[What is needed]: Every single entry must be reproduced precisely.

** Information supplied follows **

/-!
# The Frobenius reflection `ρ = τ_c ∘ σ_q` on Gross points of a Brandt set-up: precomposition with an automorphism of `K`
# and right multiplication by the ramified prime `𝔓_q`

[tag: quaternion_algebra] [tag: eichler_order] [tag: heegner_point]

Topic `NumberTheory/Automorphic`.  One definition with a body (`Brandt.grossReflect`) and theorems, all proved; no named fact, no
instance, no `sorry`.  DEFINITION REQUEST of cell `bsd-f1-sign2`, planner seat `-an` g25 (MEMO-an §28.10 (a), 2026-08-29T18:40Z: «-ty:
the reflection ρ = τσ over `Brandt.IsGrossPoint` (right-multiplication by 𝔓_N on `rightIdeals`, `ψ ∘ conj`), first stub
`stub_toricPeriod_mod_two_eq_sum_fixedPoints`»), for the T1 line («genus vanishing of the toric period», `ToricPeriodGenusVanishing`
of the crux workfile `Cruxes/RankOneAtTwoBigImageOddLocal/DefiniteMod2WaldspurgerAN43.lean`, MEMO-an §28.4) of crux
`stmt-BirchSwinnertonDyer-23715`.  Typer `-ty` g20.

SETTING (vocabulary of `BrandtGrossPoints.lean` / `BrandtXi.lean` / `BrandtSetupAtkinLehnerInvolutions.lean`).  `S : Brandt.XiSetup N⁺ N⁻` a
Brandt set-up (definite quaternion algebra `S.D` of discriminant `N⁻`, Eichler order `S.O` of level `N⁺`), `q ∣ N⁻` a ramified prime with
its two-sided prime `𝔓_q = normPrimeIdeal S.O q` (`I 𝔓_q ∈ rightIdeals`, `I 𝔓_q 𝔓_q = q I`; the class-set involution
`S.wMinus q hq : [I] ↦ [I 𝔓_q]`), `K` a number field, `c : K ≃ₐ[ℚ] K` (in the application: the non-trivial automorphism of an
imaginary quadratic `K`, complex conjugation), `(ψ, I)` a Gross point of conductor `1` (`Brandt.IsGrossPoint S.O ψ I`).
MEMO-an §28.4: «Two involutions of the Gross set: `τ(ψ, I) = (ψ ∘ c, I)` (precompose with complex conjugation; preserves `[I]`,
swaps the two orbits = orientations at `N`) and `σ(ψ, I) = (ψ, I·𝔓_N)` (`𝔓_N` the two-sided prime over `N`; commutes with `Pic`,
preserves the left order hence the orbit; `φ ∘ σ = ε φ`).  Then `ρ := τσ` …».

CONTENTS (all PROVED):
* §1 `τ_c` — `IsGrossPoint.comp_algEquiv`: `(ψ ∘ c, I)` is a Gross point (a `ℚ`-automorphism preserves `𝓞_K`, so optimality of
  `ψ|_{𝓞_K}` into `O_L(I)` transports); `grossTranslate_comp_algEquiv`: `(ψ ∘ c)(J) I = ψ(c J) I` — the `Pic`-action is
  TWISTED by `c` under `τ_c` (for complex conjugation on an imaginary quadratic field, `c J = J̄` has class `[J]⁻¹`, whence
  §28.4's «`ρ(𝔞 ⋆ x) = 𝔞̄ ⋆ ρ(x)`»; on classes: `IsGrossPoint.act_comp_algEquiv` `[J]·[(ψ ∘ c, I)] = [c̃ J]·[(ψ, I)]`; the
  identification `[c̃ J] = [J]⁻¹` for complex conjugation is left to the consumer).
* §2 `σ_q` — `IsGrossPoint.mul_normPrimeIdeal`: `(ψ, I 𝔓_q)` is a Gross point (`I 𝔓_q` is an invertible right ideal and
  `O_L(I 𝔓_q) = O_L(I)` since `I 𝔓_q 𝔓_q = q I`); `grossTranslate_mul`: `ψ(J)(I T) = (ψ(J) I) T`; **`IsGrossPoint.act_mul_normPrimeIdeal`**:
  `[𝔞]·[(ψ, I 𝔓_q)] = W_{q⁻}([𝔞]·[(ψ, I)])` — `σ_q` COMMUTES with the `Pic(𝓞_K)`-action and acts on classes as the Atkin–Lehner
  involution; **`IsGrossPoint.toricPeriod_mul_normPrimeIdeal`**: `toricPeriod S.O ψ (I 𝔓_q) φ = toricPeriod S.O ψ I (φ ∘ W_{q⁻})` — so for
  a `W_{q⁻}`-eigenvector `φ ∘ W_{q⁻} = ε φ` the period changes by `ε` (`toricPeriod_mul_normPrimeIdeal_of_eigen`).
* §3 `ρ` — `Brandt.grossReflect S q c : (K →ₐ[ℚ] S.D) × Submodule ℤ S.D → …`, `(ψ, I) ↦ (ψ ∘ c, I 𝔓_q)`; `IsGrossPoint.reflect`;
  `grossReflect` twice = `(ψ ∘ c², q • I)` (`snd_grossReflect_grossReflect`), i.e. an involution on classes when `c² = 1`
  (`S.wMinus_wMinus`); **`IsGrossPoint.act_reflect`**: `[J]·[ρ(ψ, I)] = W_{q⁻}([c̃ J]·[(ψ, I)])`; the period of the reflected point
  (`IsGrossPoint.toricPeriod_reflect`).
WHAT IS NOT HERE (the T1 line's own work, MEMO-an §28.4): the identification of the orbit class `𝔟₀` with `ρ(x₀) ∼ 𝔟₀ ⋆ x₀`
(Skolem–Noether conjugation `ψ ∘ c = Ad(b) ∘ ψ` with `b` anticommuting with `ψ(K)`, `nrd(b I 𝔓_N) = −βN·nrd(I)`), the genus of
`𝔟₀`, the fixed-point count `#Fix(ρ) = 2^{ω(d)−1}·[𝔟₀ ∈ Pic²]`, and the first stub «`M_w(Y) ≡ Σ_{x ∈ Fix ρ} (wφ)(x) (mod 2)`»; also
the `τ`-invariance of the toric period (re-indexing `Σ_𝔞` by `c_*` on `ClassGroup (𝓞 K)`), which needs the functoriality of
`ClassGroup` under `c` — not used below.

References: Gross 1987 §3 (special points, the `Pic(𝒪)`-action, the involutions at the ramified place); Bertolini–Darmon 1996 §1.5
(`W_{l⁻}`); Vatsal 2004 §6.1, §7.1; Vignéras LNM 800 Ch. II §1 Cor. 1.7, Ch. III §5 ex. 5.8 (`𝔓_q`, `I 𝔓 𝔓 = q I`).
-/

namespace Literature.NumberTheory.Automorphic.Brandt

** End of Information supplied **

[Task response]:
/-!
# The Frobenius reflection `ρ = τ_c ∘ σ_q` on Gross points of a Brandt set-up: precomposition with an automorphism of `K`
# and right multiplication by the ramified prime `𝔓_q`

[tag: quaternion_algebra] [tag: eichler_order] [tag: heegner_point]

Topic `NumberTheory/Automorphic`.  One definition with a body (`Brandt.grossReflect`) and theorems, all proved; no named fact, no
instance, no `sorry`.  DEFINITION REQUEST of cell `bsd-f1-sign2`, planner seat `-an` g25 (MEMO-an §28.10 (a), 2026-08-29T18:40Z: «-ty:
the reflection ρ = τσ over `Brandt.IsGrossPoint` (right-multiplication by 𝔓_N on `rightIdeals`, `ψ ∘ conj`), first stub
`stub_toricPeriod_mod_two_eq_sum_fixedPoints`»), for the T1 line («genus vanishing of the toric period», `ToricPeriodGenusVanishing`
of the crux workfile `Cruxes/RankOneAtTwoBigImageOddLocal/DefiniteMod2WaldspurgerAN43.lean`, MEMO-an §28.4) of crux
`stmt-BirchSwinnertonDyer-23715`.  Typer `-ty` g20.

SETTING (vocabulary of `BrandtGrossPoints.lean` / `BrandtXi.lean` / `BrandtSetupAtkinLehnerInvolutions.lean`).  `S : Brandt.XiSetup N⁺ N⁻` a
Brandt set-up (definite quaternion algebra `S.D` of discriminant `N⁻`, Eichler order `S.O` of level `N⁺`), `q ∣ N⁻` a ramified prime with
its two-sided prime `𝔓_q = normPrimeIdeal S.O q` (`I 𝔓_q ∈ rightIdeals`, `I 𝔓_q 𝔓_q = q I`; the class-set involution
`S.wMinus q hq : [I] ↦ [I 𝔓_q]`), `K` a number field, `c : K ≃ₐ[ℚ] K` (in the application: the non-trivial automorphism of an
imaginary quadratic `K`, complex conjugation), `(ψ, I)` a Gross point of conductor `1` (`Brandt.IsGrossPoint S.O ψ I`).
MEMO-an §28.4: «Two involutions of the Gross set: `τ(ψ, I) = (ψ ∘ c, I)` (precompose with complex conjugation; preserves `[I]`,
swaps the two orbits = orientations at `N`) and `σ(ψ, I) = (ψ, I·𝔓_N)` (`𝔓_N` the two-sided prime over `N`; commutes with `Pic`,
preserves the left order hence the orbit; `φ ∘ σ = ε φ`).  Then `ρ := τσ` …».

CONTENTS (all PROVED):
* §1 `τ_c` — `IsGrossPoint.comp_algEquiv`: `(ψ ∘ c, I)` is a Gross point (a `ℚ`-automorphism preserves `𝓞_K`, so optimality of
  `ψ|_{𝓞_K}` into `O_L(I)` transports); `grossTranslate_comp_algEquiv`: `(ψ ∘ c)(J) I = ψ(c J) I` — the `Pic`-action is
  TWISTED by `c` under `τ_c` (for complex conjugation on an imaginary quadratic field, `c J = J̄` has class `[J]⁻¹`, whence
  §28.4's «`ρ(𝔞 ⋆ x) = 𝔞̄ ⋆ ρ(x)`»; on classes: `IsGrossPoint.act_comp_algEquiv` `[J]·[(ψ ∘ c, I)] = [c̃ J]·[(ψ, I)]`; the
  identification `[c̃ J] = [J]⁻¹` for complex conjugation is left to the consumer).
* §2 `σ_q` — `IsGrossPoint.mul_normPrimeIdeal`: `(ψ, I 𝔓_q)` is a Gross point (`I 𝔓_q` is an invertible right ideal and
  `O_L(I 𝔓_q) = O_L(I)` since `I 𝔓_q 𝔓_q = q I`); `grossTranslate_mul`: `ψ(J)(I T) = (ψ(J) I) T`; **`IsGrossPoint.act_mul_normPrimeIdeal`**:
  `[𝔞]·[(ψ, I 𝔓_q)] = W_{q⁻}([𝔞]·[(ψ, I)])` — `σ_q` COMMUTES with the `Pic(𝓞_K)`-action and acts on classes as the Atkin–Lehner
  involution; **`IsGrossPoint.toricPeriod_mul_normPrimeIdeal`**: `toricPeriod S.O ψ (I 𝔓_q) φ = toricPeriod S.O ψ I (φ ∘ W_{q⁻})` — so for
  a `W_{q⁻}`-eigenvector `φ ∘ W_{q⁻} = ε φ` the period changes by `ε` (`toricPeriod_mul_normPrimeIdeal_of_eigen`).
* §3 `ρ` — `Brandt.grossReflect S q c : (K →ₐ[ℚ] S.D) × Submodule ℤ S.D → …`, `(ψ, I) ↦ (ψ ∘ c, I 𝔓_q)`; `IsGrossPoint.reflect`;
  `grossReflect` twice = `(ψ ∘ c², q • I)` (`snd_grossReflect_grossReflect`), i.e. an involution on classes when `c² = 1`
  (`S.wMinus_wMinus`); **`IsGrossPoint.act_reflect`**: `[J]·[ρ(ψ, I)] = W_{q⁻}([c̃ J]·[(ψ, I)])`; the period of the reflected point
  (`IsGrossPoint.toricPeriod_reflect`).
WHAT IS NOT HERE (the T1 line's own work, MEMO-an §28.4): the identification of the orbit class `𝔟₀` with `ρ(x₀) ∼ 𝔟₀ ⋆ x₀`
(Skolem–Noether conjugation `ψ ∘ c = Ad(b) ∘ ψ` with `b` anticommuting with `ψ(K)`, `nrd(b I 𝔓_N) = −βN·nrd(I)`), the genus of
`𝔟₀`, the fixed-point count `#Fix(ρ) = 2^{ω(d)−1}·[𝔟₀ ∈ Pic²]`, and the first stub «`M_w(Y) ≡ Σ_{x ∈ Fix ρ} (wφ)(x) (mod 2)`»; also
the `τ`-invariance of the toric period (re-indexing `Σ_𝔞` by `c_*` on `ClassGroup (𝓞 K)`), which needs the functoriality of
`ClassGroup` under `c` — not used below.

References: Gross 1987 §3 (special points, the `Pic(𝒪)`-action, the involutions at the ramified place); Bertolini–Darmon 1996 §1.5
(`W_{l⁻}`); Vatsal 2004 §6.1, §7.1; Vignéras LNM 800 Ch. II §1 Cor. 1.7, Ch. III §5 ex. 5.8 (`𝔓_q`, `I 𝔓 𝔓 = q I`).
-/

namespace Literature.NumberTheory.Automorphic.Brandt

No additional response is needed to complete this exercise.